É justamente para cumprir essa função que existem as chamadas virtudes intelectuais. Ao contrário das virtudes de caráter, as virtudes intelectuais estão relacionadas ao modo como o sujeito pensa, organiza seus atos e decide o que irá ou não fazer. De todas as virtudes intelectuais (que envolvem, por exemplo, sabedoria, episteme, técnica, dentre outras), Aristóteles considera que a mais importante seja a prudência. Ser prudente é conseguir, em uma situação real, perceber quais são os fins a serem buscados e qual a melhor forma de fazer isso. Não devemos cometer o erro de misturar prudência com astúcia ou esperteza. Uma pessoa astuta ou esperta é aquela que consegue encontrar os meios adequados para chegar ao objetivo que pretendia. Prudência é isso e muito além. Não basta que a pessoa seja apta a conseguir o que quer. É preciso também que aquilo que ela quer alcançar seja bom, e que os meios para isso também sejam bons. Uma pessoa não pode ser realmente virtuosa sem ser prudente, e o contrário também é verdade.
Uma vez dito tudo isso, também é importante lembrar o velho dito aristotélico de que virtude é produto do hábito. Isso significa que ninguém traz a virtude consigo desde o nascimento, muito menos adquire virtude somente pela aquisição de saber intelectual (algo que normalmente é imputado a Platão). Qualquer pessoa só pode se tornar uma pessoa virtuosa se ela passar por um processo constante de prática, exercício e repetição, como eu disse no começo. É somente após um considerável período, que corresponde a boa parte de nossa juventude, que podemos adquirir os dois tipos de virtude, sendo razoável pensar que adquirimos as virtudes de caráter antes das intelectuais, já que normalmente aprendemos a agir segundo determinados preceitos antes de propriamente desenvolvermos a faculdade de pensamento para tal.
Chegamos agora ao momento das críticas.
Uma coisa que se pode opor à ética das virtudes é que ela seria estruturalmente incompatível com o pluralismo que se tem abertamente nas sociedades pelo menos desde a modernidade. De fato, todos nós sabemos que nos dias de hoje cada pessoa tem uma opinião diferente de como se deve viver, assim como tem um projeto pessoal diferente, tem gostos diferentes, valoriza coisas diferentes, etc. Ora, o desenvolvimento de uma ética das virtudes, pelo menos nos termos que acabo de expor, parece ir de encontro a isso. Com efeito, continua objeção, uma sociedade regida por uma ética das seria uma sociedade que se veria fechada a valorizar um tipo específico de personalidade, com alguns gostos específicos, com algumas escolhas pessoais específicas, etc. Todas as demais formas de vida que fossem desviantes em relação a esse padrão seriam consideradas menos valiosas e não dignas de apreciação. Adotar uma ética das virtudes significa estabelecer de antemão o que é bom e o que é ruim, significa tirar das pessoas o poder de fazerem essa escolha elas mesmas.

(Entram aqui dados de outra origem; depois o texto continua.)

/-- **Ordinary reduction for `j = 1728` over `𝔽_p`, `p ≥ 5`, `p ≡ 1 (mod 4)`**: for an elliptic
curve `E` over a field `k` with `p` elements and `j(E) = 1728`, `p ∤ p + 1 − #E(k)`. Deuring 1941;
Silverman *AEC* V.4.1(a), Ex. V.4.5 ("`y² = x³ + x` is supersingular iff `p ≡ 3 (mod 4)`"). -/
theorem not_dvd_trace_of_j_eq_of_card_eq (hp : p.Prime) (hp5 : 5 ≤ p)
    (hcard : Nat.card k = p) (hj : E.j = 1728) (h4 : 4 ∣ p - 1) :
    ¬ ((p : ℤ) ∣ (Nat.card k : ℤ) + 1 - Nat.card E.toAffine.Point) := by
  haveI := Fintype.ofFinite k
  obtain ⟨hchar, hq⟩ := ringChar_eq_of_natCard_eq (k := k) hp hcard
  have hch : (((Fintype.card k / 2).choose ((Fintype.card k - 1) / 4) : ℕ) : k) ≠ 0 := by
    rw [hq]; exact natCast_choose_ne_zero_of_lt hp hchar (by omega) (by omega)
  have h := not_ringChar_dvd_trace_of_j_eq E (by omega) (by omega) hj (hq ▸ h4) hch
  rw [hchar, hq] at h
  rw [hcard]
  exact h

end PrimeField

end SpecialJ

end Summit.BirchSwinnertonDyer.Rank1Residual.Additive

end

A segunda objeção, que no momento acho bastante pertinente, consiste em dizer que o sucesso de uma ética das virtudes depende essencialmente de uma estrutura de comunidade forte. Dito outro modo: só é possível formar um indivíduo virtuoso, da forma como essa ética o concebe, se já existe um grupo forte e coeso de pessoas que vivem segundo esses mesmos padrões. Seria preciso, nesse sentido, que já houvesse se consolidado uma comunidade de pessoas virtuosas, para que elas pudessem orientar aqueles que estão em processo de formação, Um único indivíduo desgarrado que decidisse viver segundo uma ética das virtudes não teria parâmetro algum para saber se está trilhando o caminho certo ou se na verdade está nos rumos do vício. Como nas sociedades modernas para praticamente não haver nenhum grupo humano que atende a esses requisitos, uma proposta de ética das virtudes, ainda que fizesse sentido do ponto de vista racional, seria impraticável.
Terminarei com uma possibilidade de contra-argumentação a essas críticas. Mas isso nada tem a ver com o meu posicionamento pessoal sobre o assunto.
Em seu livro Depois da Virtude, Alasdair MacIntyre nos apresenta uma interessante e instigante proposta de defesa de uma ética das virtudes. MacIntyre acredita que até o surgimento da modernidade, com o iluminismo, o que prevaleceu na antiguidade e no medievo era uma visão de mundo teleológica mais ou menos nos termos que defini ainda há pouco.
Primeiro de matriz helênica, depois embebida de vieses teológicos cristãos, era essa visão teleológica que conferia sentido às expressões morais, como justo, certo, errado, bom, ruim, etc. O que aconteceu foi que o iluminismo, com sua nova proposta de edificar um mundo longe da tradição e da superstição, aboliu essa visão teleológica, em prol de uma visão de mundo mais pautada na ciência e na racionalidade moderna. O problema é o seguinte: se antes da modernidade havia valores morais de certa forma estáveis, consensuais e fortes em orientar o agir e o viver das pessoas, o iluminismo pôs abaixo essa estrutura sem nos deixar nada que pudesse substituí-la.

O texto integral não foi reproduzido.